© JUNGE FREIHEIT Verlag GmbH & Co.  www.jungefreiheit.de  26/12 22. Juni 2012

„Warum verspäten wir uns immer?“
Thomas Kühn und Ralf Hoffmann präsentieren erhellende Details aus der Operationsführung der Roten Armee im Sommer 1941
Heinz Magenheimer

Die Autoren des Buches „Die Grenzschlacht“ beweisen Mut, da sie einige bisher als „sakrosankt“ geltende Thesen kurzerhand über Bord werfen. So stellen sie fest, daß Werner von der Schulenburg, der deutsche Gesandte, am Morgen des 22. Juni Molotow die Kriegserklärung überreicht habe. Es handelte sich um das sogenannte „Memorandum“, das meist ignoriert wird. Auch andere hochinteressante Aussagen verdienen Lob. So wird die These vom „Überfall“ auf die Sowjetunion widerlegt, denn die Rote Armee war umfassend auf einen möglichen Krieg mit Deutschland vorbereitet, eine These, die noch immer als anrüchig gilt.
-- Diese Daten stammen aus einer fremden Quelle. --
import Literature.AlgebraicGeometry.Resolution.MinimalResolutionUnique
import Literature.AlgebraicGeometry.Morphisms.IsoOverOpen
import HarnessLib

/-!
# A minimal resolution is an isomorphism wherever some resolution is (Bădescu 2001, Prop. 4.5; Kollár 2007, Thm. 3.36 (2))

Topic: `Literature/AlgebraicGeometry/Resolution`. Theorems only (no named fact, no definition).

For the tree's universal-property notion `IsMinimalResolution r` («every resolution of the same base
factors through `r`», Bădescu 2001 Def. 4.4 ∕ Prop. 4.5; Lipman 1969 Thm. (4.1)) we prove the
folklore consequence: **if SOME resolution `r₀ : Y₀ → X` is an isomorphism over an open `U ⊆ X`, then
so is the minimal resolution `r : Y → X`.** Proof: `r₀ = g ≫ r` for some `g` (minimality), so over `U`
the proper birational `r|_U : r⁻¹U → U` (a resolution of `U`) has the section
`s = (g ≫ r|_U)⁻¹ ≫ g|` ; then `r|_U ≫ s` is an endomorphism of the resolution `r|_U` over its base,
hence the identity by rigidity (`IsResolution.eq_id_of_comp_eq`, «the only lifting of the identity is
the identity», Kollár §3.4.1), so `r|_U` is an isomorphism. Combined with Kollár 3.36 (2) ∕ 3.27 (2)
(a resolution that is an isomorphism over the regular locus exists — in the tree for integral
projective varieties in characteristic zero, `ProjectiveStrongResolution.lean`), a minimal
resolution is an isomorphism over the regular locus.

* `IsResolution.morphismRestrict` — a resolution restricts to a resolution over any open of the base.
* `IsMinimalResolution.isIso_morphismRestrict_of_isResolution` — the statement above.

## References

* [Badescu2001] L. Bădescu, Algebraic Surfaces (2001), Def. 4.4, Prop. 4.5.
* [Kollar2007] J. Kollár, Lectures on Resolution of Singularities (2007), Thm. 3.36 (2), §3.4.1 (p. 121).
* [Lipman1969] J. Lipman, Publ. Math. IHÉS 36 (1969), Thm. (4.1).
-/

noncomputable section

open CategoryTheory AlgebraicGeometry TopologicalSpace

namespace Literature.AlgebraicGeometry.Resolution

universe u

variable {Y Y₀ X : Scheme.{u}}

/-- **A resolution restricts to a resolution**: for `r : Y → X` a resolution and `U ⊆ X` open,
`r|_U : r⁻¹U → U` is a resolution of `U` (proper; birational on `U ∩ U₁` where `r` is an
isomorphism over the dense `U₁`; `r⁻¹U` regular as an open of the regular `Y`). [folklore]
[cite: Kollar2007, Thm. 3.36] -/
theorem IsResolution.morphismRestrict {r : Y ⟶ X} (hr : IsResolution r) (U : X.Opens) :
    IsResolution (r ∣_ U) := by
  haveI : IsProper r := hr.isProper
  obtain ⟨U₁, hU₁, hU₁', hiso₁⟩ := hr.isBirational
  refine ⟨inferInstance, ⟨U.ι ⁻¹ᵁ U₁, ?_, ?_, ?_⟩, fun x => ?_⟩
  · -- `U ∩ U₁` is dense in `U`
    exact hU₁.preimage U.ι.isOpenEmbedding.isOpenMap
  · -- its preimage `r⁻¹U ∩ r⁻¹U₁` is dense in `r⁻¹U`
    have e : (r ∣_ U) ⁻¹ᵁ (U.ι ⁻¹ᵁ U₁) = (r ⁻¹ᵁ U).ι ⁻¹ᵁ (r ⁻¹ᵁ U₁) := by
      rw [← Scheme.Hom.comp_preimage, ← Scheme.Hom.comp_preimage, morphismRestrict_ι]
    rw [e]
    exact hU₁'.preimage (r ⁻¹ᵁ U).ι.isOpenEmbedding.isOpenMap
  · -- `r` is an isomorphism over `U ∩ U₁ ⊆ U₁`
    have hle : U.ι ''ᵁ (U.ι ⁻¹ᵁ U₁) ≤ U₁ := by
      rw [Scheme.Hom.image_preimage_eq_opensRange_inf]
      exact inf_le_right
    haveI : IsIso (r ∣_ U.ι ''ᵁ (U.ι ⁻¹ᵁ U₁)) := Morphisms.isIso_morphismRestrict_of_le r hle
    exact ((MorphismProperty.isomorphisms Scheme.{u}).arrow_mk_iso_iff
      (morphismRestrictRestrict r U (U.ι ⁻¹ᵁ U₁))).mpr
        ((MorphismProperty.isomorphisms.iff _).mpr inferInstance)
  · -- `r⁻¹U` is regular
    haveI := hr.isRegular ((r ⁻¹ᵁ U).ι x)
    exact IsRegularLocalRing.of_ringEquiv (asIso ((r ⁻¹ᵁ U).ι.stalkMap x)).commRingCatIsoToRingEquiv

/-- **A minimal resolution is an isomorphism wherever some resolution is.** If `r : Y → X` is a
minimal resolution (every resolution factors through `r`) and some resolution `r₀ : Y₀ → X` is an
isomorphism over the open `U ⊆ X`, then `r` is an isomorphism over `U`: with `r₀ = g ≫ r`, the
morphism `s = (g ≫ r)|_U⁻¹ ≫ g|` is a section of `r|_U`, and `r|_U ≫ s`, an endomorphism of the
resolution `r|_U` over `U`, is the identity by rigidity. [cite: Badescu2001, Prop. 4.5]
[cite: Kollar2007, Thm. 3.36 (2) and §3.4.1 (p. 121)] -/
theorem IsMinimalResolution.isIso_morphismRestrict_of_isResolution {r : Y ⟶ X}
    (h : IsMinimalResolution r) {r₀ : Y₀ ⟶ X} (hr₀ : IsResolution r₀) (U : X.Opens)
    [hU : IsIso (r₀ ∣_ U)] : IsIso (r ∣_ U) := by
  obtain ⟨g, hg⟩ := h.exists_fac r₀ hr₀
  -- `c = (g ≫ r)|_U` is an isomorphism, and `c = a ≫ b` with `a = g|`, `b = r|_U`
  set c := (g ≫ r) ∣_ U with hc
  haveI hciso : IsIso c := by rw [hc, hg]; exact hU
  set a := g ∣_ r ⁻¹ᵁ U with ha
  set b := r ∣_ U with hb
  have e : a ≫ b = c := by
    rw [ha, hb, hc]
    exact (morphismRestrict_comp g r U).symm
  -- the section `s` of `b = r|_U`
  let s : (U : Scheme.{u}) ⟶ (r ⁻¹ᵁ U : Scheme.{u}) := inv c ≫ a
  have hs : s ≫ b = 𝟙 _ := by
    have h1 : inv c ≫ (a ≫ b) = 𝟙 _ :=
      (congrArg (fun t => inv c ≫ t) e).trans (IsIso.inv_hom_id c)
    simpa only [s, Category.assoc] using h1
  -- `b ≫ s` is an endomorphism of the resolution `b` over its base `U`, hence the identity
  have hres : IsResolution b := h.isResolution.morphismRestrict U
  have hbs : b ≫ s = 𝟙 _ :=
    hres.eq_id_of_comp_eq (b ≫ s) (by rw [Category.assoc, hs, Category.comp_id])
  exact ⟨⟨s, hbs, hs⟩⟩

/-- The same in the shape of clause (2) of `Kollar2007_resolutionLiftsAutomorphisms`: if some
resolution of `X` is an isomorphism over every open of regular points, so is any minimal resolution.
[cite: Kollar2007, Thm. 3.36 (2)] [cite: Badescu2001, Prop. 4.5] -/
theorem IsMinimalResolution.isIso_morphismRestrict_of_regular {r : Y ⟶ X}
    (h : IsMinimalResolution r) {r₀ : Y₀ ⟶ X} (hr₀ : IsResolution r₀)
    (hreg₀ : ∀ U : X.Opens, (∀ x ∈ U, IsRegularLocalRing (X.presheaf.stalk x)) → IsIso (r₀ ∣_ U))
    (U : X.Opens) (hU : ∀ x ∈ U, IsRegularLocalRing (X.presheaf.stalk x)) : IsIso (r ∣_ U) :=
  haveI := hreg₀ U hU
  h.isIso_morphismRestrict_of_isResolution hr₀ U

end Literature.AlgebraicGeometry.Resolution

end
import Summits.QuantumFields.BalabanUV.Beta.GAN24.OneStepConstraintBlockPresentation
import Summits.QuantumFields.BalabanUV.Beta.GAN24.OneStepConstraintBlockGeometry

/-!
# `BalabanUV.Beta.GAN24.OneStepConstraintAxialVolumeLetters` — binder row G-an2-4 ∕ (CONV-C), routes C-R6° («VALUES») × R7 («TWO CURRENCIES»), PART 187:
# EL₂ OF THE ONE-STEP CONSTRAINT AND OF THE SOFT RESOLVENT, AT BLOCK-FIBRED READINGS.  Along cubic coarse tori `M = cubic d (s t)`, `s t → ∞`, and at the presented readings of
# PART 186 (`ρ(ẑ,(j,μ)) = (R·ẑ + j, μ)`, `ε(ẑ, inl μ) = inl (ẑ,μ)`, `ε(ẑ, inr (j,μ)) = inr (R·ẑ + j, μ)`): (1) the entries of Bałaban's averaging `QB` and of the axial projection rows are
# EVENTUALLY CONSTANT (local stencils of finite range: PART 185's exact window), so the stacked constraint `Q_ax = fromRows (re QB) E_T` has EL₂ at every (stacked, fine) reading
# pair and its regulariser `Q_axᵀ(a•1)Q_ax` at every (fine, fine) pair (PART 185's rectangular pair product over the presented stacked index); (2) for ANY volume-indexed fine form
# `H_t` — symmetric, `γ_K`-coercive regularisation, block entry decay `(h₀, δ_H)` and EL₂ at fine readings, all UNIFORM in `t` — the regularised form `K_t = H_t + Q_axᵀ(a•1)Q_ax`
# presented over the coarse torus satisfies PART 144's three hypotheses ((a) Neumann ratio from PART 185's real-symmetric letter, (b) window decay from PART 180's entry decay, (c) EL₂),
# hence `K_t⁻¹` HAS EL₂ AT FINE READINGS — census V201′ (ε), step 1 (unit b2b-balaban-gan24-p3, gen 61; v1)

NOT IN PRINT; OUR PROOF ([folklore] bookkeeping BY NAME over PART 144 `VolumeLimitPairsFibre.exists_tendsto_inv_pair`, PART 185 `VolumeLimitPairsRect` (`tendsto_mul_pair₃`, `eventually_castT_eq_castT_iff`,
`opNorm_one_sub_smul_map_ofReal_le`, `coercive_submatrix`, `form_le_submatrix`, `transpose_submatrix_eq`, `map_ofReal_inv`, `inv_submatrix_of_bijective`, `exp_neg_tdist_le_exp_window`), PART 186
`OneStepConstraintBlockPresentation` (`rho_bijective`, `eps_bijective`, `cpt_castT_add_off`, `tstep_eq_castT`, `fromRows_eps_inl ∕ _inr_rho`, `abs_fromRows_le_one ∕ _le_exp`, `key_eps`), PART 180
`OneStepConstraintAxialGauges.abs_regFormAx_apply_le`, PART 181 `OneStepConstraintBlockGeometry.form_le_of_entry_decay_par`, PART 105 `EffectiveFormLocalisation` (`transpose_reg`,
`isUnit_det_of_coercive_fine`), NE2's `BalabanLineAverage.QB_apply`, PART 167 `isReal_QB`; [Balaban1987RG1] p. 264 (after (1.21)) LOCATES the `T ↗ ℤ^d` limit; nothing printed is a hypothesis).
HONEST FRAMING (cell contract, verbatim): «discharging `BetaPertH` makes Bałaban's UV stability UNCONDITIONAL — a real constructive-QFT result; it is NOT the
continuum limit and NOT the Clay problem.»  HONEST DEPENDENCY (verbatim): «continuum YM on T⁴ ⇐ BetaPertH ∧ nine spine estimates (0/9 proved); BetaPertH ⇐
(D1) ∧ (D4) ∧ CAP+tail; G-an2-4 gates asym, D1 and NE2/3/4.»

WHAT THIS FILE PROVES (0 sorry, 0 `def`; `N, R ≥ 1`, every `d ≥ 1`, every cubic volume sequence `s t → ∞`; readings `ẑ_t = castT (fine N (cubic d (s t))) z`):
* §1 **`tendsto_re_QB_rho`** (EL₂ of `re QB((ẑ,μ), ρ(ẑ′,f′))` — eventually constant), **`tendsto_fromRows_eps_rho`** (EL₂ of `Q_ax(ε(ẑ,g), ρ(ẑ′,f′))` for both row families),
  **`tendsto_reg_rho_rho`** (EL₂ of `(Q_axᵀ(a•1)Q_ax)(ρr̂, ρr̂′)`).
* §2 for a volume-indexed fine form `H_t` with `t`-UNIFORM letters: `regFormAx_rho_letters` ((a)(b) of PART 144 for `K_t∘(ρ,ρ) ⊗ ℂ`: Neumann ratio `1 − γ_K∕Λ_K`, `Λ_K = c_K·d·R^d·Kf(δ_H)`;
  window decay at rate `δ_H∕d`), `tendsto_regFormAx_rho` (EL₂ of `K_t` at fine readings from EL₂ of `H_t`), **`tendsto_inv_regFormAx_rho`** — EL₂ OF `K_t⁻¹` AT FINE READINGS.
WHAT IT IS NOT: the block propagator `P`, its inverse and `𝒢` itself are PART 188; `H = re Δ_n` is PART 189.  SUPPLIER work; NEVER «G-an2-4 closed»; NOT (CONV-C), NOT D1, NOT `BetaPertH`,
NOT continuum, NOT Clay.  Records: `HOME/b2b-balaban-gan24-p3/gen61/README.md`.
-/

noncomputable section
Der sowjetische Aufmarsch im Frühjahr 1941 wird im Rahmen der ersten und zweiten „strategischen Staffel“ professionell dargestellt, und man vergißt auch nicht die dritte Staffel. Die vorgelegten Zahlen unterscheiden sich angenehm von vielen beschönigenden, der Wahrheit widersprechenden Angaben. Militärdoktrin, Mobilmachung, Gliederung und Bewaffnung der Großverbände sowie die Konzeption der „Grenzschlacht“ werden ausführlich und plausibel dargestellt.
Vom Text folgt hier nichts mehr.